* [Task directions] Locate the line bearing "PetersRegts2019_zeroFree_holds.exists_thickening hΔ (t₁" in the material below, then reproduce it and each following line up to and including the line bearing "div_pos (by have".

───── Provided data

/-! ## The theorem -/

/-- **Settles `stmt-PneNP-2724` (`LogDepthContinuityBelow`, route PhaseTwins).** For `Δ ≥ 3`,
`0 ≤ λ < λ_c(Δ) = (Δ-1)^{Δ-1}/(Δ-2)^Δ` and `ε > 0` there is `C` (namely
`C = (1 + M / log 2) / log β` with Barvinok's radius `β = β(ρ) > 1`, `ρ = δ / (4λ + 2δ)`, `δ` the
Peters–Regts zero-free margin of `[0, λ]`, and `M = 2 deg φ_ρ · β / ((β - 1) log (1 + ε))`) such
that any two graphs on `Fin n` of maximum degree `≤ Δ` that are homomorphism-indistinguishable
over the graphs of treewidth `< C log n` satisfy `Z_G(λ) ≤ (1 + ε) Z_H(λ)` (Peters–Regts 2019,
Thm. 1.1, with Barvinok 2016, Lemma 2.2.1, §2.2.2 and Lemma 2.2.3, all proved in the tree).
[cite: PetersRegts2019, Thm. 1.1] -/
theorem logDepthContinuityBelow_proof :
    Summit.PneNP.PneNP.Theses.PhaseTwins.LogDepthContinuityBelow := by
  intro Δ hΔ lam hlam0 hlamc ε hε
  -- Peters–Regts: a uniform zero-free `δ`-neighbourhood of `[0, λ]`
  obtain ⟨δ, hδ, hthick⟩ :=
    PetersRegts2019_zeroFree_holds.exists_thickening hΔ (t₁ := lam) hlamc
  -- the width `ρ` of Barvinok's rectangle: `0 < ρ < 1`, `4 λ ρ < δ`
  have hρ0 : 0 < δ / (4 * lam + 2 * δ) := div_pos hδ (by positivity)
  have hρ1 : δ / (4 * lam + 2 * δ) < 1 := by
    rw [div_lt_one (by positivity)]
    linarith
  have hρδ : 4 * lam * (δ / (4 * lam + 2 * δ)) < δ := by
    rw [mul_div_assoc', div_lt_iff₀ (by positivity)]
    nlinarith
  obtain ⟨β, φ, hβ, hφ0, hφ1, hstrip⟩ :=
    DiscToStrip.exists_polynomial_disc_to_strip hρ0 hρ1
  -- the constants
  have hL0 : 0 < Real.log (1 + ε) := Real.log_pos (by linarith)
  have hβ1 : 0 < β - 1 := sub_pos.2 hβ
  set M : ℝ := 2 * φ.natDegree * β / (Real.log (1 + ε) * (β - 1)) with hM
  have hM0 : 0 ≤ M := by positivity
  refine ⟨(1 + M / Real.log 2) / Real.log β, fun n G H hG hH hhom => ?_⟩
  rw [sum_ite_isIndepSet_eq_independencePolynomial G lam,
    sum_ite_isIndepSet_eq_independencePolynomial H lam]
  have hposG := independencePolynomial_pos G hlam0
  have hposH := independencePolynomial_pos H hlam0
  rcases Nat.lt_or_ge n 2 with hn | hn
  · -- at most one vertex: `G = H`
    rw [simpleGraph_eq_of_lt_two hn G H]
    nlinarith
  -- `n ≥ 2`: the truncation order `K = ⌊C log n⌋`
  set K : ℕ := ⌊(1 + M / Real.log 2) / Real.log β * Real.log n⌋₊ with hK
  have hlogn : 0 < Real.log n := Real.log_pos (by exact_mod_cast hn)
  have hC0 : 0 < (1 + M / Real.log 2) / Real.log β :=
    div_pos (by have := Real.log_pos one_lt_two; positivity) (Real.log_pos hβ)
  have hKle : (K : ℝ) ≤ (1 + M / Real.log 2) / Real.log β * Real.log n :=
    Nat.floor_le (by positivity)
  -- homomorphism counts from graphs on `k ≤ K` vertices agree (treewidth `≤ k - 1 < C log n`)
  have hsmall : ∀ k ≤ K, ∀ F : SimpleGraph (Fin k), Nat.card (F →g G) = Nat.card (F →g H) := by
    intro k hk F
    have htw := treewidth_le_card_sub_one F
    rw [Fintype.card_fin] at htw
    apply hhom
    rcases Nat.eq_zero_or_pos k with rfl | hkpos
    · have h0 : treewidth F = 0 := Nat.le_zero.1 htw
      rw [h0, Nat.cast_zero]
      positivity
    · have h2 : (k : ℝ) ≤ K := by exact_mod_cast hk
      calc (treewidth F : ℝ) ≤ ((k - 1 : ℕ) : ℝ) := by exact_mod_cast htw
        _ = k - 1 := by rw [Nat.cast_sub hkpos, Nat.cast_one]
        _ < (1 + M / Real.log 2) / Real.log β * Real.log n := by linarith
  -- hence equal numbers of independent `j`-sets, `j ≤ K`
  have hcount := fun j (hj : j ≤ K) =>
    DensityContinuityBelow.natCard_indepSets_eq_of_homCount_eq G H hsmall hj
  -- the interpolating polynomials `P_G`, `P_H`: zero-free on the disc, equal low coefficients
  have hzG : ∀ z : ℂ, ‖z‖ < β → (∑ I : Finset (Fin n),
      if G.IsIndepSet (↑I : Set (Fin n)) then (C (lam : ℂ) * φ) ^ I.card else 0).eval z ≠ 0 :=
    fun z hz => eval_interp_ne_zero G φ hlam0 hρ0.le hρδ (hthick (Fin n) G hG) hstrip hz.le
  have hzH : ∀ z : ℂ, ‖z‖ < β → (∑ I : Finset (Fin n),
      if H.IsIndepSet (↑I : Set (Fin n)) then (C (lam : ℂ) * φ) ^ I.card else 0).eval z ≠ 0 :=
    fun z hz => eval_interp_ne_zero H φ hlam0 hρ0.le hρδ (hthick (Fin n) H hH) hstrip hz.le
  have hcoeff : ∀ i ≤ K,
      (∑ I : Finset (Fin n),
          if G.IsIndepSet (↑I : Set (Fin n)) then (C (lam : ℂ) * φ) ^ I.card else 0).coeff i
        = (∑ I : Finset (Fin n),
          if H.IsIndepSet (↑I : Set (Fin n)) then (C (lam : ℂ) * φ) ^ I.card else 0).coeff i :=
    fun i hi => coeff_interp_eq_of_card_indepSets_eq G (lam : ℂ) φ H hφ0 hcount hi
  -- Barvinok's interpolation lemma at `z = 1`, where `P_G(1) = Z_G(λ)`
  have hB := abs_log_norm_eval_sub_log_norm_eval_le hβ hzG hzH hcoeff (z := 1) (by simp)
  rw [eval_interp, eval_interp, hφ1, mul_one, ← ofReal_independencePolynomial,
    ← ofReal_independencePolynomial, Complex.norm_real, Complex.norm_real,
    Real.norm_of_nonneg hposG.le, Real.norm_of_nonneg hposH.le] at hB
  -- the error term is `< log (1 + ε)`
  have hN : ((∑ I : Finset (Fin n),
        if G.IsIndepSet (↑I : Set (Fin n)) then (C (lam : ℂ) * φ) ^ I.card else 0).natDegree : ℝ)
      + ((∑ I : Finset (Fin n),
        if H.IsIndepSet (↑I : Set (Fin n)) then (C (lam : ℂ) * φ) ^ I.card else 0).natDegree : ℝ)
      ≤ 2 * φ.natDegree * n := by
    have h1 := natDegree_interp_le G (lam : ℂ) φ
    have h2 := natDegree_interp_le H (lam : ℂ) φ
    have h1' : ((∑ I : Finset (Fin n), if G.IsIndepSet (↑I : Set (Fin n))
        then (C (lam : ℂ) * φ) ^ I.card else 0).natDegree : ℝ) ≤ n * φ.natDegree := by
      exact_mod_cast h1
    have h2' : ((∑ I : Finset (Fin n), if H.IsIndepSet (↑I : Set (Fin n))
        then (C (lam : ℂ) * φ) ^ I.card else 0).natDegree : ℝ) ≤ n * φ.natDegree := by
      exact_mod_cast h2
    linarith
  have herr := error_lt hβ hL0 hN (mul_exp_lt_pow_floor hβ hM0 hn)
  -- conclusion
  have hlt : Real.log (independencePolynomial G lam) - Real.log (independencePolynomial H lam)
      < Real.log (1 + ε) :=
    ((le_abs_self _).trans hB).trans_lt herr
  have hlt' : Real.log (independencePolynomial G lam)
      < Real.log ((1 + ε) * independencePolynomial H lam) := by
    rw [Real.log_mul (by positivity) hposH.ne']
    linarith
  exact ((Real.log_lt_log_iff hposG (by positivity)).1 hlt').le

──────────

* [Exercise response]
    PetersRegts2019_zeroFree_holds.exists_thickening hΔ (t₁ := lam) hlamc
  -- the width `ρ` of Barvinok's rectangle: `0 < ρ < 1`, `4 λ ρ < δ`
  have hρ0 : 0 < δ / (4 * lam + 2 * δ) := div_pos hδ (by positivity)
  have hρ1 : δ / (4 * lam + 2 * δ) < 1 := by
    rw [div_lt_one (by positivity)]
    linarith
  have hρδ : 4 * lam * (δ / (4 * lam + 2 * δ)) < δ := by
    rw [mul_div_assoc', div_lt_iff₀ (by positivity)]
    nlinarith
  obtain ⟨β, φ, hβ, hφ0, hφ1, hstrip⟩ :=
    DiscToStrip.exists_polynomial_disc_to_strip hρ0 hρ1
  -- the constants
  have hL0 : 0 < Real.log (1 + ε) := Real.log_pos (by linarith)
  have hβ1 : 0 < β - 1 := sub_pos.2 hβ
  set M : ℝ := 2 * φ.natDegree * β / (Real.log (1 + ε) * (β - 1)) with hM
  have hM0 : 0 ≤ M := by positivity
  refine ⟨(1 + M / Real.log 2) / Real.log β, fun n G H hG hH hhom => ?_⟩
  rw [sum_ite_isIndepSet_eq_independencePolynomial G lam,
    sum_ite_isIndepSet_eq_independencePolynomial H lam]
  have hposG := independencePolynomial_pos G hlam0
  have hposH := independencePolynomial_pos H hlam0
  rcases Nat.lt_or_ge n 2 with hn | hn
  · -- at most one vertex: `G = H`
    rw [simpleGraph_eq_of_lt_two hn G H]
    nlinarith
  -- `n ≥ 2`: the truncation order `K = ⌊C log n⌋`
  set K : ℕ := ⌊(1 + M / Real.log 2) / Real.log β * Real.log n⌋₊ with hK
  have hlogn : 0 < Real.log n := Real.log_pos (by exact_mod_cast hn)
  have hC0 : 0 < (1 + M / Real.log 2) / Real.log β :=
    div_pos (by have := Real.log_pos one_lt_two; positivity) (Real.log_pos hβ)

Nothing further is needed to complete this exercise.